/-- Discharge of the named fact `Torus.IsClassicalNSSolutionOn.isWeakNSSolutionForcedOn`
(`WeakSolution`): a classical solution of the forced Navier–Stokes system on a time set
`S ⊇ [0, T]` is a forced weak solution on `T^d × [0, T)` with datum `u 0` (Temam 1984, Ch. III
§1.1, (1.22)–(1.23); Robinson–Rodrigo–Sadowski 2016, §3.1: multiply the momentum equation by a
divergence-free test field, integrate by parts on `T^d` — no boundary terms — and in time, the
boundary term at `t = 0` being the datum pairing `∫ ⟪u(0), ψ(0)⟫`). [cite: Temam1984, Ch. III §1.1 (1.22)–(1.23)] -/
theorem _root_.Literature.Analysis.FunctionSpaces.Torus.IsClassicalNSSolutionOn.isWeakNSSolutionForcedOn_holds {T ν : ℝ}
    {f u : ℝ → UnitAddTorus d → EuclideanSpace ℝ d} {p : ℝ → UnitAddTorus d → ℝ} :
    FunctionSpaces.Torus.IsClassicalNSSolutionOn.isWeakNSSolutionForcedOn (d := d) (T := T) (ν := ν) (f := f) (u := u)
      (p := p) := by
  intro S h hS
  have hu : FunctionSpaces.Torus.IsSmoothSpaceTimeOn S u := h.smooth_velocity
  have hIoo_S : Ioo 0 T ⊆ S := Ioo_subset_Icc_self.trans hS
  refine ⟨?_, ?_, ?_, ?_⟩
  -- (1) measurability on `(0,T) × ℝ^d`: `stLift u` is continuous there
  · exact (hu.continuousOn.mono (prod_mono hIoo_S subset_rfl)).aestronglyMeasurable
      (measurableSet_Ioo.prod MeasurableSet.univ)
  -- (2) square integrability: `u` is bounded on `[0,T] × T^d` (compactness)
  · obtain ⟨C, hC⟩ := (isCompact_Icc.prod (FunctionSpaces.Torus.isCompact_toLp_image_pi_Icc (d := d)))
      |>.exists_bound_of_continuousOn (f := FunctionSpaces.Torus.stLift u)
        (hu.continuousOn.mono (prod_mono hS (subset_univ _)))
    have hb : ∀ t ∈ Ioo 0 T, ∀ x, ‖u t x‖ₑ ^ 2 ≤ ENNReal.ofReal C ^ 2 := by
      intro t ht x
      have h1 := hC (t, FunctionSpaces.Torus.repr x) ⟨Ioo_subset_Icc_self ht, FunctionSpaces.Torus.repr_mem_toLp_image_pi_Icc x⟩
      rw [FunctionSpaces.Torus.stLift_apply, FunctionSpaces.Torus.proj_repr] at h1
      gcongr
      rw [← ofReal_norm]
      exact ENNReal.ofReal_le_ofReal h1
    calc ∫⁻ t in Ioo 0 T, ∫⁻ x, ‖u t x‖ₑ ^ 2
        ≤ ∫⁻ _ in Ioo 0 T, ENNReal.ofReal C ^ 2 :=
          setLIntegral_mono' measurableSet_Ioo fun t ht =>
            calc ∫⁻ x, ‖u t x‖ₑ ^ 2 ≤ ∫⁻ _, ENNReal.ofReal C ^ 2 := lintegral_mono (hb t ht)
              _ = ENNReal.ofReal C ^ 2 := by rw [lintegral_const, measure_univ, mul_one]
      _ = ENNReal.ofReal C ^ 2 * volume (Ioo 0 T) := setLIntegral_const _ _
      _ < ⊤ := ENNReal.mul_lt_top (ENNReal.pow_lt_top ENNReal.ofReal_lt_top)
          (by rw [Real.volume_Ioo]; exact ENNReal.ofReal_lt_top)
  -- (3) `u(t)` is weakly divergence free for every `t ∈ (0,T)`
  · refine (ae_restrict_iff' measurableSet_Ioo).2 (ae_of_all _ fun t ht => ?_)
    exact (h.divFree t (hIoo_S ht)).isWeaklyDivFree_holds (hu.isSmooth_slice (hIoo_S ht))
  -- (4) the weak identity with datum
  · intro ψ hψ hψdiv
    obtain ⟨hψs, T', hT'T, hT'⟩ := id hψ
    rcases le_or_gt T 0 with hT | hT
    · rw [Ioo_eq_empty (not_lt.2 hT), Measure.restrict_empty, integral_zero_measure,
        hT' 0 (hT'T.le.trans hT)]
      simp
    -- the time interval `I = [0, T] ⊆ S` and the pairing `E(t) = ∫ ⟪u(t), ψ(t)⟫`
    set I : Set ℝ := Icc 0 T with hI_def
    have hIS : I ⊆ S := hS
    have hU : UniqueDiffOn ℝ I := uniqueDiffOn_Icc hT
    have huI : FunctionSpaces.Torus.IsSmoothSpaceTimeOn I u := ContDiffOn.mono hu (prod_mono hIS subset_rfl)
    have hψI : FunctionSpaces.Torus.IsSmoothSpaceTimeOn I ψ := hψs.contDiffOn
    have hg : FunctionSpaces.Torus.IsSmoothSpaceTimeOn I (fun t x => ⟪u t x, ψ t x⟫_ℝ) := by
      change ContDiffOn ℝ ∞ (fun z => ⟪FunctionSpaces.Torus.stLift u z, FunctionSpaces.Torus.stLift ψ z⟫_ℝ) (I ×ˢ univ)
      exact ContDiffOn.inner ℝ huI hψI
    set E : ℝ → ℝ := fun t => ∫ x, ⟪u t x, ψ t x⟫_ℝ with hE_def
    set E' : ℝ → ℝ := fun t => ∫ x, FunctionSpaces.Torus.timeDerivWithin I (fun t x => ⟪u t x, ψ t x⟫_ℝ) t x
      with hE'_def
    have hE : ∀ t ∈ I, HasDerivWithinAt E (E' t) I t := fun t ht =>
      hg.hasDerivWithinAt_integral (convex_Icc 0 T) ht
    have hE'cont : ContinuousOn E' I := hg.continuousOn_integral_timeDerivWithin hU
    -- `∫₀ᵀ E' = E(T) - E(0) = -∫ ⟪u 0, ψ 0⟫`
    have hET : E T = 0 := by
      simp only [hE_def, hT' T hT'T.le, Pi.zero_apply, inner_zero_right, integral_zero]
    have hFTC : ∫ t in Ioo 0 T, E' t = E T - E 0 := by
      rw [← integral_Ioc_eq_integral_Ioo, ← intervalIntegral.integral_of_le hT.le,
        intervalIntegral.integral_eq_sub_of_hasDerivAt_of_le hT.le
          (fun t ht => (hE t ht).continuousWithinAt)
          (fun t ht => (hE t (Ioo_subset_Icc_self ht)).hasDerivAt (Icc_mem_nhds ht.1 ht.2))
          ((hE'cont.mono (uIcc_of_le hT.le).subset).intervalIntegrable)]
    -- it suffices to identify the integrand with `E'` on `(0, T)`
    suffices hkey : ∫ t in Ioo 0 T, ∫ x, (⟪u t x, FunctionSpaces.Torus.timeDeriv ψ t x⟫_ℝ +
        ⟪u t x, FunctionSpaces.Torus.convect (u t) (ψ t) x⟫_ℝ + ν * ⟪u t x, FunctionSpaces.Torus.laplacian (ψ t) x⟫_ℝ + ⟪f t x, ψ t x⟫_ℝ) =
        ∫ t in Ioo 0 T, E' t by
      rw [hkey, hFTC, hET, zero_sub, hE_def, neg_add_cancel]
    refine setIntegral_congr_fun measurableSet_Ioo fun t ht => ?_
    have htS : t ∈ S := hIoo_S ht
    have htI : t ∈ I := Ioo_subset_Icc_self ht
    have hut : FunctionSpaces.Torus.IsSmooth (u t) := hu.isSmooth_slice htS
    have hpt : FunctionSpaces.Torus.IsSmooth (p t) := h.smooth_pressure.isSmooth_slice htS
    have hψt : FunctionSpaces.Torus.IsSmooth (ψ t) := hψI.isSmooth_slice htI
    have hψ't : FunctionSpaces.Torus.IsSmooth (FunctionSpaces.Torus.timeDeriv ψ t) := hψ.timeDeriv.isSmooth_slice t
    have hAI : FunctionSpaces.Torus.IsSmooth (FunctionSpaces.Torus.timeDerivWithin I u t) := huI.isSmooth_timeDerivWithin hU htI
    have hI_nhds : I ∈ 𝓝 t := Icc_mem_nhds ht.1 ht.2
    have hS_nhds : S ∈ 𝓝 t := mem_of_superset hI_nhds hIS
    -- the one-sided time derivatives within `I` and within `S` agree at interior times
    have hAeq : ∀ x, FunctionSpaces.Torus.timeDerivWithin I u t x = FunctionSpaces.Torus.timeDerivWithin S u t x := fun x => by
      rw [FunctionSpaces.Torus.timeDerivWithin, FunctionSpaces.Torus.timeDerivWithin, derivWithin_of_mem_nhds hI_nhds,
        derivWithin_of_mem_nhds hS_nhds]
    -- the momentum equation, solved for `∂ₜu`
    have h3 : ∀ x, FunctionSpaces.Torus.timeDerivWithin S u t x = ν • FunctionSpaces.Torus.laplacian (u t) x - FunctionSpaces.Torus.gradient (p t) x -
        FunctionSpaces.Torus.convect (u t) (u t) x + f t x := fun x => by
      have hm := h.momentum t htS x
      rw [← sub_eq_zero] at hm ⊢
      rw [← hm]
      abel
    -- hence the force slice `f t` is smooth
    have hft : FunctionSpaces.Torus.IsSmooth (f t) := by
      have hfeq : f t = fun x => FunctionSpaces.Torus.timeDerivWithin I u t x + FunctionSpaces.Torus.convect (u t) (u t) x -
          ν • FunctionSpaces.Torus.laplacian (u t) x + FunctionSpaces.Torus.gradient (p t) x := by
        funext x
        rw [hAeq x, h3 x]
        abel
      rw [hfeq]
      exact ((hAI.add (hut.convect hut)).sub (hut.laplacian.smul ν)).add hpt.gradient
    -- pointwise: `∂ₜ⟪u, ψ⟫ = ⟪u, ∂ₜψ⟫ + ⟪νΔu - ∇p - (u·∇)u + f, ψ⟫` on `(0,T)`
    have hslice : ∀ x, FunctionSpaces.Torus.timeDerivWithin I (fun t x => ⟪u t x, ψ t x⟫_ℝ) t x =
        ⟪u t x, FunctionSpaces.Torus.timeDeriv ψ t x⟫_ℝ +
          ⟪ν • FunctionSpaces.Torus.laplacian (u t) x - FunctionSpaces.Torus.gradient (p t) x - FunctionSpaces.Torus.convect (u t) (u t) x + f t x,
            ψ t x⟫_ℝ := by
      intro x
      have h1 : HasDerivWithinAt (fun τ => u τ x) (FunctionSpaces.Torus.timeDerivWithin S u t x) I t := by
        have h' := huI.hasDerivWithinAt_slice htI x
        rwa [hAeq x] at h'
      have h2 : HasDerivWithinAt (fun τ => ψ τ x) (FunctionSpaces.Torus.timeDeriv ψ t x) I t := by
        obtain ⟨y, rfl⟩ := FunctionSpaces.Torus.proj_surjective x
        have hd : Differentiable ℝ (fun τ : ℝ => FunctionSpaces.Torus.stLift ψ (τ, y)) :=
          (hψs.differentiable (by simp)).comp (differentiable_id.prodMk (differentiable_const y))
        exact (hd t).hasDerivAt.hasDerivWithinAt
      have h12 := (h1.inner ℝ h2).derivWithin (hU t htI)
      rw [FunctionSpaces.Torus.timeDerivWithin, h12, h3]
    -- integrate over the torus and integrate by parts
    have i1 : Integrable (fun x => ⟪u t x, FunctionSpaces.Torus.timeDeriv ψ t x⟫_ℝ) volume := (hut.inner hψ't).integrable
    have i2 : Integrable (fun x => ⟪u t x, FunctionSpaces.Torus.convect (u t) (ψ t) x⟫_ℝ) volume :=
      (hut.inner (hut.convect hψt)).integrable
    have i12 : Integrable (fun x => ⟪u t x, FunctionSpaces.Torus.timeDeriv ψ t x⟫_ℝ +
        ⟪u t x, FunctionSpaces.Torus.convect (u t) (ψ t) x⟫_ℝ) volume := i1.add i2
    have i3 : Integrable (fun x => ν * ⟪u t x, FunctionSpaces.Torus.laplacian (ψ t) x⟫_ℝ) volume :=
      ((hut.inner hψt.laplacian).integrable).const_mul ν
    have i123 : Integrable (fun x => ⟪u t x, FunctionSpaces.Torus.timeDeriv ψ t x⟫_ℝ +
        ⟪u t x, FunctionSpaces.Torus.convect (u t) (ψ t) x⟫_ℝ + ν * ⟪u t x, FunctionSpaces.Torus.laplacian (ψ t) x⟫_ℝ) volume := i12.add i3
    have iF : Integrable (fun x => ⟪f t x, ψ t x⟫_ℝ) volume := (hft.inner hψt).integrable
    have iL : Integrable (fun x => ⟪ν • FunctionSpaces.Torus.laplacian (u t) x, ψ t x⟫_ℝ) volume :=
      ((hut.laplacian.smul ν).inner hψt).integrable
    have iG : Integrable (fun x => ⟪FunctionSpaces.Torus.gradient (p t) x, ψ t x⟫_ℝ) volume :=
      (hpt.gradient.inner hψt).integrable
    have iC : Integrable (fun x => ⟪FunctionSpaces.Torus.convect (u t) (u t) x, ψ t x⟫_ℝ) volume :=
      ((hut.convect hut).inner hψt).integrable
    have iLG : Integrable (fun x => ⟪ν • FunctionSpaces.Torus.laplacian (u t) x, ψ t x⟫_ℝ -
        ⟪FunctionSpaces.Torus.gradient (p t) x, ψ t x⟫_ℝ) volume := iL.sub iG
    have iLGC : Integrable (fun x => ⟪ν • FunctionSpaces.Torus.laplacian (u t) x, ψ t x⟫_ℝ -
        ⟪FunctionSpaces.Torus.gradient (p t) x, ψ t x⟫_ℝ - ⟪FunctionSpaces.Torus.convect (u t) (u t) x, ψ t x⟫_ℝ) volume := iLG.sub iC
    have iLGCF : Integrable (fun x => ⟪ν • FunctionSpaces.Torus.laplacian (u t) x, ψ t x⟫_ℝ -
        ⟪FunctionSpaces.Torus.gradient (p t) x, ψ t x⟫_ℝ - ⟪FunctionSpaces.Torus.convect (u t) (u t) x, ψ t x⟫_ℝ + ⟪f t x, ψ t x⟫_ℝ)
        volume := iLGC.add iF
    have hlap : ∫ x, ⟪ν • FunctionSpaces.Torus.laplacian (u t) x, ψ t x⟫_ℝ = ∫ x, ν * ⟪u t x, FunctionSpaces.Torus.laplacian (ψ t) x⟫_ℝ := by
      simp_rw [real_inner_smul_left, integral_const_mul]
      rw [FunctionSpaces.Torus.integral_inner_laplacian_comm hut hψt]
    have hgrad : ∫ x, ⟪FunctionSpaces.Torus.gradient (p t) x, ψ t x⟫_ℝ = 0 :=
      FunctionSpaces.Torus.integral_inner_gradient_eq_zero_of_isDivFree hψt hpt (hψdiv t)
    have hconv : ∫ x, ⟪FunctionSpaces.Torus.convect (u t) (u t) x, ψ t x⟫_ℝ = -∫ x, ⟪u t x, FunctionSpaces.Torus.convect (u t) (ψ t) x⟫_ℝ :=
      FunctionSpaces.Torus.integral_inner_convect_eq_neg hut (h.divFree t htS) hut hψt
    rw [integral_add i123 iF, integral_add i12 i3, integral_add i1 i2]
    simp only [hE'_def]
    simp_rw [hslice, inner_add_left, inner_sub_left]
    rw [integral_add i1 iLGCF, integral_add iLGC iF, integral_sub iLG iC, integral_sub iL iG, hlap,
      hgrad, hconv]
    ring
_____
_ASSIGNMENT_
Reproduce exactly the lines of the records above from the one with "(measurableSet_Ioo.prod MeasurableSet.univ)" to the one with "calc ∫⁻ x, ‖u", both included, and leave out everything else.

_RESPONSE BELOW_
      (measurableSet_Ioo.prod MeasurableSet.univ)
  -- (2) square integrability: `u` is bounded on `[0,T] × T^d` (compactness)
  · obtain ⟨C, hC⟩ := (isCompact_Icc.prod (FunctionSpaces.Torus.isCompact_toLp_image_pi_Icc (d := d)))
      |>.exists_bound_of_continuousOn (f := FunctionSpaces.Torus.stLift u)
        (hu.continuousOn.mono (prod_mono hS (subset_univ _)))
    have hb : ∀ t ∈ Ioo 0 T, ∀ x, ‖u t x‖ₑ ^ 2 ≤ ENNReal.ofReal C ^ 2 := by
      intro t ht x
      have h1 := hC (t, FunctionSpaces.Torus.repr x) ⟨Ioo_subset_Icc_self ht, FunctionSpaces.Torus.repr_mem_toLp_image_pi_Icc x⟩
      rw [FunctionSpaces.Torus.stLift_apply, FunctionSpaces.Torus.proj_repr] at h1
      gcongr
      rw [← ofReal_norm]
      exact ENNReal.ofReal_le_ofReal h1
    calc ∫⁻ t in Ioo 0 T, ∫⁻ x, ‖u t x‖ₑ ^ 2
        ≤ ∫⁻ _ in Ioo 0 T, ENNReal.ofReal C ^ 2 :=
          setLIntegral_mono' measurableSet_Ioo fun t ht =>
            calc ∫⁻ x, ‖u t x‖ₑ ^ 2 ≤ ∫⁻ _, ENNReal.ofReal C ^ 2 := lintegral_mono (hb t ht)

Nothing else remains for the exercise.